Эрика между тем заламывала руки с такой порывистостью, что можно было слышать, как трещат суставы. Она пела и заламывала руки. Вероятно, чтобы таким образом бодрствовать. Стоило ей заснуть, как тут же являлась черная дыра, бездна, пучина.
Уже рассвело, когда шофер наконец высадил нас у ворот французского военного госпиталя. Вдруг похолодало, или, может, здесь всегда было свежее, чем внизу, в арабском городе, где располагался наш отель.
Солдаты расспрашивали нас и смеялись над нами, пока шофер беседовал с пожилым человеком в белом халате. «Ага, глотнули слишком много гашиша, – услышал я голос старика из неизмеримой дали. – Что за ребячество! Ну что ж, дадим им снотворного. Хорошо, что вы доставили их сюда… Такой шок может иметь серьезные последствия, если вовремя не вмешаться».
Его голос звучал мягко и нарочито приветливо. Симпатичный человек. Его белая одежда сразу успокаивающе подействовала на меня.
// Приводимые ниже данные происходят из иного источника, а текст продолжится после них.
import Summits.BirchSwinnertonDyer.BirchSwinnertonDyer.Theorems.ErratumRoadFiveKatoFframeKummerUnramifiedBadA
import Summits.BirchSwinnertonDyer.Rank1Residual.Additive.KatoDescentKummerUnramifiedMordellWeil
import HarnessLib

set_option autoImplicit false

/-!
# Route `ErratumRoadFive`, crux 19715 `EulerHalfNotRamNoInertSetAtFive`, line `kato_Fframe` (r5.4), stub S1Λ
# `stub_katoLambdaLogBoundTamagawa` — HELPER R-C re-thread B: Part 27 of cell bsd-cm with `hQadd` replaced by the LOCAL BINDERS
# (I) (local index) and (L) (door lift)

Seat `bsd-line-er5-p1` (LEAD g9), `--supports stmt-BirchSwinnertonDyer-19715` (helper). Theorems only: no definition, no named
fact, no instance, no notation, no `sorry`. `K : Type`. No summit statement is proved here; BSD is proved for no curve.

Continues `…KummerUnramifiedBadA` (Parts 24 §3 / 25 / 26 re-threaded).  Here:

* §1 (Part 27′) `localization_mem_unramifiedSubgroup_of_mem_selmerLocalKerPrimary_of_not_mem` — GENERAL (no reduction hypothesis): the
  `p^∞`-Selmer local kernel at `v ∤ p` is unramified, indeed ZERO on `E[p^∞]`: `x = ι_{k+1} y` with `loc_v y ∈ 𝓚_v = ker ι_{k+1,v}` (X11b
  `kummerLocalConditionAt_eq_ker_map_primaryInclusion`); `selmerGroupPInfty_le_of_mem_iff_of_not_mem` (`Sel_{p^∞} ≤ S_Σ`);
  `exists_forall_le_relIndex_selmerGroupPInfty_eq_and_mul_eq_of_local`, `exists_addSubgroup_selmerGroupPInfty_le_and_relIndex_mul_eq_of_local`
  (Part 27 §2 verbatim with binders (I), (L)).
* (Part 29′ with binder (E) is `…KummerUnramifiedBadC`.)

References: [Rubin2000] Thm. 1.7.3; [Kato2004Asterisque] §14.1 (p. 235), §14.8 (p. 238), (14.9.3) (p. 240); [GreenbergLNM1716] §2, §5
(p. 114); [MilneADT2006] Ch. I Prop. 3.8, Thm. 4.10; [SilvermanAEC2009] VII.3.1, VII.6, VIII.§2.
-/

noncomputable section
«Но я же говорю вам, мы не цыгане!» – уверяла Эрика солдат, которые потешались над нашими пестрыми робами.
«Они небось чокнутые, – смеялся один из парней. – Des pauvres fous»[130]130
Бедняги сумасшедшие (франц.).
[Закрыть].
Однако старик в белом халате нам улыбался! Не беда! – говорила его улыбка, понимающая, ободряющая улыбка старого ученого и солдата, который многое во многих странах повидал и пережил. Ну назвали вас придурковатыми, подумаешь, беда какая! Так ведь в данный момент вы маленько не в себе. Такое вполне может случиться: подчас блуждают в поисках пути. Вы зашли далековато, вплотную к безумию. Однако все-таки не слишком далеко! Вы найдете дорогу обратно. И чем хуже было заблуждение, тем больше насладитесь вы потом восстановлением равновесия спасенной личности.
ВОСЬМАЯ ГЛАВА
ПИСЬМЕНА НА СТЕНЕ
1930–1932
«Это – страшная потеря…»
Обсуждали известие о смерти Густава Штреземана{211}. Бруно Франк сказал: «Это начало конца!» – при этом он угрожающе кивнул. Я еще вижу этот зловещий кивок. Голос его, при всей скорбности, сохранял тот мощный теплый тон, который так в нем любили.
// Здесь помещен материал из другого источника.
import Literature.AlgebraicGeometry.Morphisms.CechModuleRefinement
import Literature.AlgebraicGeometry.Morphisms.CechH1Pullback
import HarnessLib

/-!
# The Čech groups of `𝒪_X` and of push-forwards as Čech groups of sheaves of modules; `Ȟ⁰ = Γ`

Bridges between the module Čech groups of `Morphisms/CechModule` (`cechMH0`, `CechMH1` of a sheaf of
`𝒪_X`-modules `M : X.Modules`) and the structure-sheaf Čech groups of `Morphisms/CechH1` (`CechH1 f U`),
for a scheme `f : X → Spec A` and a family of opens `U`:

* `CechMH1_unit` — for `M = 𝒪_X` (Mathlib's `SheafOfModules.unit`), `Ȟ¹(𝒰, 𝒪_X)` of `CechModule` IS
  `CechH1 f U` (definitionally; likewise the cochains, `cechMD0/1_unit`);
* `MSections.pushforwardEquiv`, `cechMH1PushforwardEquiv`, `cechMH0PushforwardEquiv` — for a morphism
  of `A`-schemes `π : Y → X` (`π ≫ f_X = f_Y`) and `N : Y.Modules`, the Čech groups of `π_* N` on `𝒰`
  are those of `N` on `π⁻¹𝒰`, `A`-linearly (The Stacks Project, Tag 01ED; the scalar actions agree by
  the naturality of `π`, `Sections.comap`); in particular **`Ȟ¹(𝒰, π_*𝒪_Y) ≅ Ȟ¹(π⁻¹𝒰, 𝒪_Y)` and
  `Ȟ⁰(𝒰, π_*𝒪_Y) ≅ Ȟ⁰(π⁻¹𝒰, 𝒪_Y)`** (`moduleFinite_cechMH1_pushforward_unit_iff`);
* `cechMH0EquivSections` — **`Ȟ⁰(𝒰, M) ≅ Γ(X, M)` for a covering `𝒰` of `X`** (the sheaf axiom,
  Görtz–Wedhorn II, Lemma 21.65).

These identify the inputs `H⁰(X', 𝒪_{X'})`, `H¹(X, π_*𝒪_{X'})` of the Chow-lemma step of the finiteness
theorem (Görtz–Wedhorn II, Thm. 23.17) with the structure-sheaf statements of
`Morphisms/CechH0Projective`, `Morphisms/CechH1ProjectiveCover`. Everything is proved; no named facts.
Mathlib searched (pin v4.32): `Scheme.Modules.pushforward_obj_obj` (definitional), `Scheme.Hom.app_eq_appLE`
(used).

## References

* The Stacks Project, Tag 01ED (Cohomology, Section 20.9: functoriality of the Čech complex).
  [StacksProject]
* U. Görtz, T. Wedhorn, *Algebraic Geometry II: Cohomology of Schemes* (2023),
  doi:10.1007/978-3-658-43031-3: Lemma 21.65, p. 259; Thm. 23.17, pp. 424–425. [GortzWedhorn2023]
-/

noncomputable section

open CategoryTheory AlgebraicGeometry Limits TopologicalSpace Opposite

universe u v

namespace Literature.AlgebraicGeometry.Morphisms

variable {A : Type u} [CommRing A] {X : Scheme.{u}} (f : X ⟶ Spec (.of A)) {ι : Type v}
  (U : ι → X.Opens)

/-! ## The structure sheaf as a sheaf of modules -/

/-- The sections of `𝒪_X` as a sheaf of modules (Mathlib's `SheafOfModules.unit`) are the sections
of `𝒪_X`, with the same `A`-module structure: definitionally. [folklore] -/
theorem MSections_unit (V : X.Opens) :
    MSections f (SheafOfModules.unit X.ringCatSheaf) V = Sections f V := rfl

/-- `d⁰` of `𝒪_X` as a sheaf of modules is `cechD0`. [folklore] -/
theorem cechMD0_unit (b : CechC0 f U) :
    cechMD0 f (SheafOfModules.unit X.ringCatSheaf) U b = cechD0 f U b := rfl

/-- `d¹` of `𝒪_X` as a sheaf of modules is `cechD1`. [folklore] -/
theorem cechMD1_unit (c : CechC1 f U) :
    cechMD1 f (SheafOfModules.unit X.ringCatSheaf) U c = cechD1 f U c := rfl

/-- **`Ȟ¹(𝒰, 𝒪_X)` of `CechModule` is `CechH1 f U`** (as `A`-modules, definitionally). [folklore] -/
theorem CechMH1_unit : CechMH1 f (SheafOfModules.unit X.ringCatSheaf) U = CechH1 f U := rfl

/-- `Ȟ⁰(𝒰, 𝒪_X)` of `CechModule` is `ker d⁰` of `Morphisms/CechH1`. [folklore] -/
theorem cechMH0_unit :
    cechMH0 f (SheafOfModules.unit X.ringCatSheaf) U = LinearMap.ker (cechD0 f U) := rfl

/-- Finiteness of `Ȟ¹(𝒰, 𝒪_X)` in either language. [folklore] -/
theorem moduleFinite_cechMH1_unit_iff :
    Module.Finite A (CechMH1 f (SheafOfModules.unit X.ringCatSheaf) U) ↔
      Module.Finite A (CechH1 f U) := Iff.rfl

/-- Finiteness of `Ȟ⁰(𝒰, 𝒪_X)` in either language. [folklore] -/
theorem moduleFinite_cechMH0_unit_iff :
    Module.Finite A (cechMH0 f (SheafOfModules.unit X.ringCatSheaf) U) ↔
      Module.Finite A (LinearMap.ker (cechD0 f U)) := Iff.rfl

/-! ## Push-forwards -/

section Pushforward

variable {Y : Scheme.{u}} (fY : Y ⟶ Spec (.of A)) (π : Y ⟶ X) (hπ : π ≫ f = fY) (N : Y.Modules)

include hπ in
/-- The scalar by which `a ∈ A` acts on `Γ(V, π_*N) = Γ(π⁻¹V, N)` through `X` is the one through `Y`.
[folklore] -/
theorem app_algebraMap_eq (V : X.Opens) (a : A) :
    (π.app V (algebraMap A (Sections f V) a) : Sections fY (π ⁻¹ᵁ V)) =
      algebraMap A (Sections fY (π ⁻¹ᵁ V)) a := by
  have e := (Sections.comap f fY π hπ (le_refl (π ⁻¹ᵁ V))).commutes a
  rw [Sections.comap_apply] at e
  rw [← e]
  exact congrArg (fun φ => (φ : Γ(X, V) ⟶ Γ(Y, π ⁻¹ᵁ V)) (algebraMap A (Sections f V) a))
    (π.app_eq_appLE (U := V))

/-- Restriction maps of `π_*N` are those of `N` (Mathlib `Scheme.Modules.pushforward_obj_presheaf_map`,
definitional). [folklore] -/
theorem MSections.res_pushforward {V W : X.Opens} (h : W ≤ V)
    (m : MSections f ((Scheme.Modules.pushforward π).obj N) V) :
    (MSections.res f ((Scheme.Modules.pushforward π).obj N) h m : MSections fY N (π ⁻¹ᵁ W)) =
      MSections.res fY N (π.preimage_mono h) (m : MSections fY N (π ⁻¹ᵁ V)) := rfl

include hπ in
/-- **`Γ(V, π_*N) = Γ(π⁻¹V, N)` as `A`-modules**: the identity map is `A`-linear from the module
structure through `X` to the one through `Y`. [cite: StacksProject, Tag 01ED (Cohomology, Section 20.9)] -/
def MSections.pushforwardEquiv (V : X.Opens) :
    MSections f ((Scheme.Modules.pushforward π).obj N) V ≃ₗ[A] MSections fY N (π ⁻¹ᵁ V) where
  toFun m := m
  invFun m := m
  map_add' _ _ := rfl
  map_smul' a m := by
    change @HSMul.hSMul (Sections fY (π ⁻¹ᵁ V)) (MSections fY N (π ⁻¹ᵁ V)) (MSections fY N (π ⁻¹ᵁ V))
        instHSMul (π.app V (algebraMap A (Sections f V) a)) m =
      @HSMul.hSMul (Sections fY (π ⁻¹ᵁ V)) (MSections fY N (π ⁻¹ᵁ V)) (MSections fY N (π ⁻¹ᵁ V))
        instHSMul (algebraMap A (Sections fY (π ⁻¹ᵁ V)) a) m
    rw [app_algebraMap_eq f fY π hπ]
  left_inv _ := rfl
  right_inv _ := rfl

/-- `pushforwardEquiv` is the identity on elements. [folklore] -/
theorem MSections.pushforwardEquiv_apply (V : X.Opens)
    (m : MSections f ((Scheme.Modules.pushforward π).obj N) V) :
    MSections.pushforwardEquiv f fY π hπ N V m = (m : MSections fY N (π ⁻¹ᵁ V)) := rfl

/-- The `0`-cochains of `π_*N` on `𝒰` are those of `N` on `π⁻¹𝒰`, `A`-linearly. [folklore] -/
def cechMC0PushforwardEquiv :
    CechMC0 f ((Scheme.Modules.pushforward π).obj N) U ≃ₗ[A] CechMC0 fY N (preimageFamily π U) :=
  LinearEquiv.piCongrRight fun i => MSections.pushforwardEquiv f fY π hπ N (U i)

/-- The `1`-cochains of `π_*N` on `𝒰` are those of `N` on `π⁻¹𝒰`, `A`-linearly. [folklore] -/
def cechMC1PushforwardEquiv :
    CechMC1 f ((Scheme.Modules.pushforward π).obj N) U ≃ₗ[A] CechMC1 fY N (preimageFamily π U) :=
  LinearEquiv.piCongrRight fun i => LinearEquiv.piCongrRight fun j =>
    MSections.pushforwardEquiv f fY π hπ N (U i ⊓ U j)

/-- The `2`-cochains of `π_*N` on `𝒰` are those of `N` on `π⁻¹𝒰`, `A`-linearly. [folklore] -/
def cechMC2PushforwardEquiv :
    CechMC2 f ((Scheme.Modules.pushforward π).obj N) U ≃ₗ[A] CechMC2 fY N (preimageFamily π U) :=
  LinearEquiv.piCongrRight fun i => LinearEquiv.piCongrRight fun j => LinearEquiv.piCongrRight fun k =>
    MSections.pushforwardEquiv f fY π hπ N (U i ⊓ U j ⊓ U k)

/-- The identifications commute with `d⁰`. [folklore] -/
theorem cechMD0_pushforwardEquiv (b : CechMC0 f ((Scheme.Modules.pushforward π).obj N) U) :
    cechMD0 fY N (preimageFamily π U) (cechMC0PushforwardEquiv f U fY π hπ N b) =
      cechMC1PushforwardEquiv f U fY π hπ N (cechMD0 f _ U b) := by
  funext i j
  rfl

/-- The identifications commute with `d¹`. [folklore] -/
theorem cechMD1_pushforwardEquiv (c : CechMC1 f ((Scheme.Modules.pushforward π).obj N) U) :
    cechMD1 fY N (preimageFamily π U) (cechMC1PushforwardEquiv f U fY π hπ N c) =
      cechMC2PushforwardEquiv f U fY π hπ N (cechMD1 f _ U c) := by
  funext i j k
  rfl

/-- Cocycles correspond. [folklore] -/
theorem mem_cechMZ1_pushforwardEquiv_iff (c : CechMC1 f ((Scheme.Modules.pushforward π).obj N) U) :
    cechMC1PushforwardEquiv f U fY π hπ N c ∈ cechMZ1 fY N (preimageFamily π U) ↔
      c ∈ cechMZ1 f _ U := by
  rw [mem_cechMZ1_iff, mem_cechMZ1_iff, cechMD1_pushforwardEquiv, LinearEquiv.map_eq_zero_iff]

/-- Coboundaries correspond. [folklore] -/
theorem mem_cechMB1_pushforwardEquiv_iff (c : CechMC1 f ((Scheme.Modules.pushforward π).obj N) U) :
    cechMC1PushforwardEquiv f U fY π hπ N c ∈ cechMB1 fY N (preimageFamily π U) ↔
      c ∈ cechMB1 f _ U := by
  rw [mem_cechMB1_iff, mem_cechMB1_iff]
  constructor
  · rintro ⟨b, hb⟩
    refine ⟨(cechMC0PushforwardEquiv f U fY π hπ N).symm b, ?_⟩
    apply (cechMC1PushforwardEquiv f U fY π hπ N).injective
    rw [← cechMD0_pushforwardEquiv, LinearEquiv.apply_symm_apply, hb]
  · rintro ⟨b, rfl⟩
    exact ⟨cechMC0PushforwardEquiv f U fY π hπ N b, cechMD0_pushforwardEquiv f U fY π hπ N b⟩

/-- Cocycles correspond, as an `A`-linear equivalence. [folklore] -/
def cechMZ1PushforwardEquiv :
    ↥(cechMZ1 f ((Scheme.Modules.pushforward π).obj N) U) ≃ₗ[A] ↥(cechMZ1 fY N (preimageFamily π U)) :=
  (cechMC1PushforwardEquiv f U fY π hπ N).ofSubmodules _ _ (by
    ext c
    rw [Submodule.mem_map]
    constructor
    · rintro ⟨c', hc', rfl⟩
      exact (mem_cechMZ1_pushforwardEquiv_iff f U fY π hπ N c').mpr hc'
    · intro hc
      refine ⟨(cechMC1PushforwardEquiv f U fY π hπ N).symm c, ?_, LinearEquiv.apply_symm_apply _ _⟩
      rw [← mem_cechMZ1_pushforwardEquiv_iff f U fY π hπ N, LinearEquiv.apply_symm_apply]
      exact hc)

/-- **`Ȟ¹(𝒰, π_*N) ≅ Ȟ¹(π⁻¹𝒰, N)` `A`-linearly** (the same cochains and differentials; the `A`-actions
agree by `app_algebraMap_eq`). [cite: StacksProject, Tag 01ED (Cohomology, Section 20.9)] -/
def cechMH1PushforwardEquiv :
    CechMH1 f ((Scheme.Modules.pushforward π).obj N) U ≃ₗ[A] CechMH1 fY N (preimageFamily π U) :=
  Submodule.Quotient.equiv _ _ (cechMZ1PushforwardEquiv f U fY π hπ N) (by
    ext z
    rw [Submodule.mem_map, Submodule.mem_comap]
    constructor
    · rintro ⟨z', hz', rfl⟩
      rw [Submodule.mem_comap] at hz'
      exact (mem_cechMB1_pushforwardEquiv_iff f U fY π hπ N _).mpr hz'
    · intro hz
      refine ⟨(cechMZ1PushforwardEquiv f U fY π hπ N).symm z, ?_, LinearEquiv.apply_symm_apply _ _⟩
      rw [Submodule.mem_comap, ← mem_cechMB1_pushforwardEquiv_iff f U fY π hπ N]
      have : (cechMC1PushforwardEquiv f U fY π hπ N) ((cechMZ1PushforwardEquiv f U fY π hπ N).symm z :
          CechMC1 f _ U) = (z : CechMC1 fY N (preimageFamily π U)) := by
        change ((cechMZ1PushforwardEquiv f U fY π hπ N) ((cechMZ1PushforwardEquiv f U fY π hπ N).symm z) :
          CechMC1 fY N (preimageFamily π U)) = z
        rw [LinearEquiv.apply_symm_apply]
      rw [Submodule.subtype_apply, this]
      exact hz)

/-- **`Ȟ⁰(𝒰, π_*N) ≅ Ȟ⁰(π⁻¹𝒰, N)` `A`-linearly.** [cite: StacksProject, Tag 01ED (Cohomology, Section 20.9)] -/
def cechMH0PushforwardEquiv :
    ↥(cechMH0 f ((Scheme.Modules.pushforward π).obj N) U) ≃ₗ[A] ↥(cechMH0 fY N (preimageFamily π U)) :=
  (cechMC0PushforwardEquiv f U fY π hπ N).ofSubmodules _ _ (by
    ext b
    constructor
    · rintro ⟨b', hb', rfl⟩
      have hb'' : cechMD0 f _ U b' = 0 := hb'
      change cechMD0 fY N (preimageFamily π U) (cechMC0PushforwardEquiv f U fY π hπ N b') = 0
      rw [cechMD0_pushforwardEquiv, hb'', map_zero]
    · intro hb
      have hb' : cechMD0 fY N (preimageFamily π U) b = 0 := hb
      refine ⟨(cechMC0PushforwardEquiv f U fY π hπ N).symm b, ?_, LinearEquiv.apply_symm_apply _ _⟩
      change cechMD0 f _ U ((cechMC0PushforwardEquiv f U fY π hπ N).symm b) = 0
      apply (cechMC1PushforwardEquiv f U fY π hπ N).injective
      rw [← cechMD0_pushforwardEquiv, LinearEquiv.apply_symm_apply, hb', map_zero])

include hπ in
/-- Finiteness of `Ȟ¹(𝒰, π_*𝒪_Y)` is finiteness of `Ȟ¹(π⁻¹𝒰, 𝒪_Y) = CechH1 f_Y (π⁻¹𝒰)`. [folklore] -/
theorem moduleFinite_cechMH1_pushforward_unit_iff :
    Module.Finite A (CechMH1 f ((Scheme.Modules.pushforward π).obj (SheafOfModules.unit Y.ringCatSheaf)) U) ↔
      Module.Finite A (CechH1 fY (preimageFamily π U)) :=
  ⟨fun _ => (moduleFinite_cechMH1_unit_iff fY (preimageFamily π U)).mp
      (Module.Finite.equiv (cechMH1PushforwardEquiv f U fY π hπ (SheafOfModules.unit Y.ringCatSheaf))),
    fun h =>
      haveI := (moduleFinite_cechMH1_unit_iff fY (preimageFamily π U)).mpr h
      Module.Finite.equiv (cechMH1PushforwardEquiv f U fY π hπ (SheafOfModules.unit Y.ringCatSheaf)).symm⟩

include hπ in
/-- Finiteness of `Ȟ⁰(𝒰, π_*𝒪_Y)` is finiteness of `Ȟ⁰(π⁻¹𝒰, 𝒪_Y)`. [folklore] -/
theorem moduleFinite_cechMH0_pushforward_unit_iff :
    Module.Finite A (cechMH0 f ((Scheme.Modules.pushforward π).obj (SheafOfModules.unit Y.ringCatSheaf)) U) ↔
      Module.Finite A (LinearMap.ker (cechD0 fY (preimageFamily π U))) :=
  ⟨fun _ => (moduleFinite_cechMH0_unit_iff fY (preimageFamily π U)).mp
      (Module.Finite.equiv (cechMH0PushforwardEquiv f U fY π hπ (SheafOfModules.unit Y.ringCatSheaf))),
    fun h =>
      haveI := (moduleFinite_cechMH0_unit_iff fY (preimageFamily π U)).mpr h
      Module.Finite.equiv (cechMH0PushforwardEquiv f U fY π hπ (SheafOfModules.unit Y.ringCatSheaf)).symm⟩

end Pushforward

/-! ## `Ȟ⁰(𝒰, M) = Γ(X, M)` for a covering -/

/-- **`Ȟ⁰(𝒰, M) ≅ Γ(X, M)` for a covering `𝒰` of `X`**: a family of sections agreeing on overlaps glues
uniquely (the sheaf axiom; Görtz–Wedhorn II, Lemma 21.65: "the natural map `Γ(U, 𝓕) → Ȟ⁰(𝓤, 𝓕)` is an
isomorphism"). [cite: GortzWedhorn2023, Lemma 21.65 (p. 259)] -/
def cechMH0EquivSections (M : X.Modules) (hU : ⨆ i, U i = ⊤) :
    MSections f M ⊤ ≃ₗ[A] ↥(cechMH0 f M U) := by
  refine LinearEquiv.ofBijective
    (LinearMap.codRestrict _ (LinearMap.pi fun i => MSections.res f M (le_top : U i ≤ ⊤)) fun s => ?_)
    ⟨?_, ?_⟩
  · rw [mem_cechMH0_iff]
    intro i j
    rw [LinearMap.pi_apply, LinearMap.pi_apply, MSections.res_res, MSections.res_res]
  · intro s t hst
    apply MSections.eq_of_res_eq f M U (fun i => le_top) (by rw [hU])
    intro i
    exact congrFun (congrArg Subtype.val hst) i
  · intro b
    obtain ⟨t, ht⟩ := MSections.exists_res_eq f M U (fun i => le_top) (by rw [hU]) (b : CechMC0 f M U)
      fun i j => ((mem_cechMH0_iff f M U _).mp b.2 i j).symm
    exact ⟨t, Subtype.ext (funext ht)⟩

/-- Hence `Ȟ⁰(𝒰, M)` is finite iff `Γ(X, M)` is. [folklore] -/
theorem moduleFinite_cechMH0_iff (M : X.Modules) (hU : ⨆ i, U i = ⊤) :
    Module.Finite A (cechMH0 f M U) ↔ Module.Finite A (MSections f M ⊤) :=
  ⟨fun _ => Module.Finite.equiv (cechMH0EquivSections f U M hU).symm,
    fun _ => Module.Finite.equiv (cechMH0EquivSections f U M hU)⟩

end Literature.AlgebraicGeometry.Morphisms

end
Мы знали, он прав. Несомненно, какой-то отрезок немецкой и европейской истории приближался к своему концу. Интермедия обманчивого благосостояния, благих, но слабых намерений, наивных намерений, наивных иллюзий. Что должно было наступить теперь, оставалось непредсказуемым, но обещало стать скорее катастрофой.
Над нашим миром нависла угроза. От кого? Как звучало имя этой опасности? Мы все еще отказывались признать, что какая-то политическая партия, некая банда авантюристов и фанатиков, которая хвастливо обозначила себя как «национал-социалисты», способна поставить под вопрос всю прочность западных ценностей и традиций. В состоянии подавленности и неизвестности мы подвергали обыску историю в надежде найти аналогии, с помощью которых было бы легче понять и пережить собственную ситуацию. Бруно Франк был одним из первых, кто попытался еще полускрытый кризис истолковать повествовательно, привести его еще неотчетливо понимаемый смысл к сжатой художественной формуле. В его «Политической новелле» мы находим чудовищную проблематику поворота времени упрощенной до драматически-дидактической притчи. Здесь это два государственных мужа – французский и немецкий, – которые становятся представителями европейской трагедии. Мы свидетели их встречи, где-то на Средиземном море; мы вслушиваемся в их диалог, за невозмутимым тоном которого становится явственно ощутима забота о континенте, цивилизации. Один из парламентеров – немецкий – уже отмечен судьбой: мы видим, как он шатается, падает. Будет ли оставшийся в живых Аристид Бриан достаточно сильным и мужественным, чтобы одному встретить врага? Защитит ли он доверенное ему наследие – наследие Греции и христианства – от вечного супостата нашей культуры, напирающего варвара, перса? Понятием «перс» в контексте этой одухотворенно-ассоциативной истории определяется все, что по существу несовместимо с нашей концепцией человеческого достоинства, – все, что этой концепции агрессивно противоположно. Ценности и противоречия, за которые сражались под Саламином, – те же самые, о которых идет речь в этой «Политической новелле». Персы идут… Испуганный возглас и боевой клич эллинов не утратил своей роковой актуальности.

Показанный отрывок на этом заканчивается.